§ **Task requirements**
Please transcribe every entry below exactly as written.

-=-=-=-=-

/-- [our object] **`hR2` FOR THE `ν`-SUMMED GAUGE TERM**, CONDITIONAL ON THE TOWER LETTER: one constant `4B₂` for all `m ≥ 1`. -/
theorem exists_abs_sum_rho_road_sub_sub_le (hLc : Odd Lc ∧ 1 < Lc) {C₁ : ℝ}
    (hC1 : ∀ P : Params, P.d = 3 + 1 → P.L = Lc → 1 ≤ P.K →
      ∀ (i : Tor (fine (nP P) (MP P)) × Fin P.d) (μ : Fin P.d),
        ∑ j, ‖Cov (nP P) (one_le_nP P) (MP P) 1 one_pos (i.1 + B5Prop11Plancherel.unitVec (fine (nP P) (MP P)) μ, i.2) j
          - Cov (nP P) (one_le_nP P) (MP P) 1 one_pos i j‖ ≤ C₁ / (nP P : ℝ)) :
    ∃ B₂ : ℝ, ∀ m : ℕ, 1 ≤ m → ∀ (μ l i j : Fin 4) (p w : Pt),
      |∑ ν : Fin 4, ((∑' xq : Pt × Pt, (latticeGreen (p + unitVec i - xq.1 + Pi.single μ 1) / 2 - latticeGreen (p + unitVec i - xq.1) / 2)
            * (piC (d := 3) (Lc ^ m) xq.1 (xq.2 + unitVec ν) - piC (d := 3) (Lc ^ m) xq.1 xq.2).re
            * KPerf (d := 3) Lc (sfStep Lc) (smStep 3 Lc) m xq.2 (w + unitVec j) (Sum.inl ν) (Sum.inl l))
          - (∑' xq : Pt × Pt, (latticeGreen (p - xq.1 + Pi.single μ 1) / 2 - latticeGreen (p - xq.1) / 2)
            * (piC (d := 3) (Lc ^ m) xq.1 (xq.2 + unitVec ν) - piC (d := 3) (Lc ^ m) xq.1 xq.2).re
            * KPerf (d := 3) Lc (sfStep Lc) (smStep 3 Lc) m xq.2 (w + unitVec j) (Sum.inl ν) (Sum.inl l))
          - (∑' xq : Pt × Pt, (latticeGreen (p + unitVec i - xq.1 + Pi.single μ 1) / 2 - latticeGreen (p + unitVec i - xq.1) / 2)
            * (piC (d := 3) (Lc ^ m) xq.1 (xq.2 + unitVec ν) - piC (d := 3) (Lc ^ m) xq.1 xq.2).re
            * KPerf (d := 3) Lc (sfStep Lc) (smStep 3 Lc) m xq.2 w (Sum.inl ν) (Sum.inl l))
          + ∑' xq : Pt × Pt, (latticeGreen (p - xq.1 + Pi.single μ 1) / 2 - latticeGreen (p - xq.1) / 2)
            * (piC (d := 3) (Lc ^ m) xq.1 (xq.2 + unitVec ν) - piC (d := 3) (Lc ^ m) xq.1 xq.2).re
            * KPerf (d := 3) Lc (sfStep Lc) (smStep 3 Lc) m xq.2 w (Sum.inl ν) (Sum.inl l))|
        ≤ B₂ / ((Lc : ℝ) ^ m) ^ 4 := by
  obtain ⟨B₂, hB⟩ := exists_abs_rho_road_sub_sub_le (Lc := Lc) hLc hC1
  refine ⟨4 * B₂, fun m hm μ l i j p w => ?_⟩
  calc _ ≤ ∑ ν : Fin 4, |(∑' xq : Pt × Pt, (latticeGreen (p + unitVec i - xq.1 + Pi.single μ 1) / 2 - latticeGreen (p + unitVec i - xq.1) / 2)
            * (piC (d := 3) (Lc ^ m) xq.1 (xq.2 + unitVec ν) - piC (d := 3) (Lc ^ m) xq.1 xq.2).re
            * KPerf (d := 3) Lc (sfStep Lc) (smStep 3 Lc) m xq.2 (w + unitVec j) (Sum.inl ν) (Sum.inl l))
          - (∑' xq : Pt × Pt, (latticeGreen (p - xq.1 + Pi.single μ 1) / 2 - latticeGreen (p - xq.1) / 2)
            * (piC (d := 3) (Lc ^ m) xq.1 (xq.2 + unitVec ν) - piC (d := 3) (Lc ^ m) xq.1 xq.2).re
            * KPerf (d := 3) Lc (sfStep Lc) (smStep 3 Lc) m xq.2 (w + unitVec j) (Sum.inl ν) (Sum.inl l))
          - (∑' xq : Pt × Pt, (latticeGreen (p + unitVec i - xq.1 + Pi.single μ 1) / 2 - latticeGreen (p + unitVec i - xq.1) / 2)
            * (piC (d := 3) (Lc ^ m) xq.1 (xq.2 + unitVec ν) - piC (d := 3) (Lc ^ m) xq.1 xq.2).re
            * KPerf (d := 3) Lc (sfStep Lc) (smStep 3 Lc) m xq.2 w (Sum.inl ν) (Sum.inl l))
          + ∑' xq : Pt × Pt, (latticeGreen (p - xq.1 + Pi.single μ 1) / 2 - latticeGreen (p - xq.1) / 2)
            * (piC (d := 3) (Lc ^ m) xq.1 (xq.2 + unitVec ν) - piC (d := 3) (Lc ^ m) xq.1 xq.2).re
            * KPerf (d := 3) Lc (sfStep Lc) (smStep 3 Lc) m xq.2 w (Sum.inl ν) (Sum.inl l)| := Finset.abs_sum_le_sum_abs _ _
    _ ≤ ∑ _ν : Fin 4, B₂ / ((Lc : ℝ) ^ m) ^ 4 := Finset.sum_le_sum fun ν _ => hB m hm μ ν l i j p w
    _ = 4 * B₂ / ((Lc : ℝ) ^ m) ^ 4 := by rw [Finset.sum_const, Finset.card_univ, Fintype.card_fin]; ring

end Road

end Summit.QuantumFields.BalabanUV.Beta.FP.GaugeTermRoadLegsCol

end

-=-=-=-=-

§ **Response**
/-- [our object] **`hR2` FOR THE `ν`-SUMMED GAUGE TERM**, CONDITIONAL ON THE TOWER LETTER: one constant `4B₂` for all `m ≥ 1`. -/
theorem exists_abs_sum_rho_road_sub_sub_le (hLc : Odd Lc ∧ 1 < Lc) {C₁ : ℝ}
    (hC1 : ∀ P : Params, P.d = 3 + 1 → P.L = Lc → 1 ≤ P.K →
      ∀ (i : Tor (fine (nP P) (MP P)) × Fin P.d) (μ : Fin P.d),
        ∑ j, ‖Cov (nP P) (one_le_nP P) (MP P) 1 one_pos (i.1 + B5Prop11Plancherel.unitVec (fine (nP P) (MP P)) μ, i.2) j
          - Cov (nP P) (one_le_nP P) (MP P) 1 one_pos i j‖ ≤ C₁ / (nP P : ℝ)) :
    ∃ B₂ : ℝ, ∀ m : ℕ, 1 ≤ m → ∀ (μ l i j : Fin 4) (p w : Pt),
      |∑ ν : Fin 4, ((∑' xq : Pt × Pt, (latticeGreen (p + unitVec i - xq.1 + Pi.single μ 1) / 2 - latticeGreen (p + unitVec i - xq.1) / 2)
            * (piC (d := 3) (Lc ^ m) xq.1 (xq.2 + unitVec ν) - piC (d := 3) (Lc ^ m) xq.1 xq.2).re
            * KPerf (d := 3) Lc (sfStep Lc) (smStep 3 Lc) m xq.2 (w + unitVec j) (Sum.inl ν) (Sum.inl l))
          - (∑' xq : Pt × Pt, (latticeGreen (p - xq.1 + Pi.single μ 1) / 2 - latticeGreen (p - xq.1) / 2)
            * (piC (d := 3) (Lc ^ m) xq.1 (xq.2 + unitVec ν) - piC (d := 3) (Lc ^ m) xq.1 xq.2).re
            * KPerf (d := 3) Lc (sfStep Lc) (smStep 3 Lc) m xq.2 (w + unitVec j) (Sum.inl ν) (Sum.inl l))
          - (∑' xq : Pt × Pt, (latticeGreen (p + unitVec i - xq.1 + Pi.single μ 1) / 2 - latticeGreen (p + unitVec i - xq.1) / 2)
            * (piC (d := 3) (Lc ^ m) xq.1 (xq.2 + unitVec ν) - piC (d := 3) (Lc ^ m) xq.1 xq.2).re
            * KPerf (d := 3) Lc (sfStep Lc) (smStep 3 Lc) m xq.2 w (Sum.inl ν) (Sum.inl l))
          + ∑' xq : Pt × Pt, (latticeGreen (p - xq.1 + Pi.single μ 1) / 2 - latticeGreen (p - xq.1) / 2)
            * (piC (d := 3) (Lc ^ m) xq.1 (xq.2 + unitVec ν) - piC (d := 3) (Lc ^ m) xq.1 xq.2).re
            * KPerf (d := 3) Lc (sfStep Lc) (smStep 3 Lc) m xq.2 w (Sum.inl ν) (Sum.inl l))|
        ≤ B₂ / ((Lc : ℝ) ^ m) ^ 4 := by
  obtain ⟨B₂, hB⟩ := exists_abs_rho_road_sub_sub_le (Lc := Lc) hLc hC1
  refine ⟨4 * B₂, fun m hm μ l i j p w => ?_⟩
  calc _ ≤ ∑ ν : Fin 4, |(∑' xq : Pt × Pt, (latticeGreen (p + unitVec i - xq.1 + Pi.single μ 1) / 2 - latticeGreen (p + unitVec i - xq.1) / 2)
            * (piC (d := 3) (Lc ^ m) xq.1 (xq.2 + unitVec ν) - piC (d := 3) (Lc ^ m) xq.1 xq.2).re
            * KPerf (d := 3) Lc (sfStep Lc) (smStep 3 Lc) m xq.2 (w + unitVec j) (Sum.inl ν) (Sum.inl l))
          - (∑' xq : Pt × Pt, (latticeGreen (p - xq.1 + Pi.single μ 1) / 2 - latticeGreen (p - xq.1) / 2)
            * (piC (d := 3) (Lc ^ m) xq.1 (xq.2 + unitVec ν) - piC (d := 3) (Lc ^ m) xq.1 xq.2).re
            * KPerf (d := 3) Lc (sfStep Lc) (smStep 3 Lc) m xq.2 (w + unitVec j) (Sum.inl ν) (Sum.inl l))
          - (∑' xq : Pt × Pt, (latticeGreen (p + unitVec i - xq.1 + Pi.single μ 1) / 2 - latticeGreen (p + unitVec i - xq.1) / 2)
            * (piC (d := 3) (Lc ^ m) xq.1 (xq.2 + unitVec ν) - piC (d := 3) (Lc ^ m) xq.1 xq.2).re
            * KPerf (d := 3) Lc (sfStep Lc) (smStep 3 Lc) m xq.2 w (Sum.inl ν) (Sum.inl l))
          + ∑' xq : Pt × Pt, (latticeGreen (p - xq.1 + Pi.single μ 1) / 2 - latticeGreen (p - xq.1) / 2)
            * (piC (d := 3) (Lc ^ m) xq.1 (xq.2 + unitVec ν) - piC (d := 3) (Lc ^ m) xq.1 xq.2).re
            * KPerf (d := 3) Lc (sfStep Lc) (smStep 3 Lc) m xq.2 w (Sum.inl ν) (Sum.inl l)| := Finset.abs_sum_le_sum_abs _ _
    _ ≤ ∑ _ν : Fin 4, B₂ / ((Lc : ℝ) ^ m) ^ 4 := Finset.sum_le_sum fun ν _ => hB m hm μ ν l i j p w
    _ = 4 * B₂ / ((Lc : ℝ) ^ m) ^ 4 := by rw [Finset.sum_const, Finset.card_univ, Fintype.card_fin]; ring

end Road

end Summit.QuantumFields.BalabanUV.Beta.FP.GaugeTermRoadLegsCol

end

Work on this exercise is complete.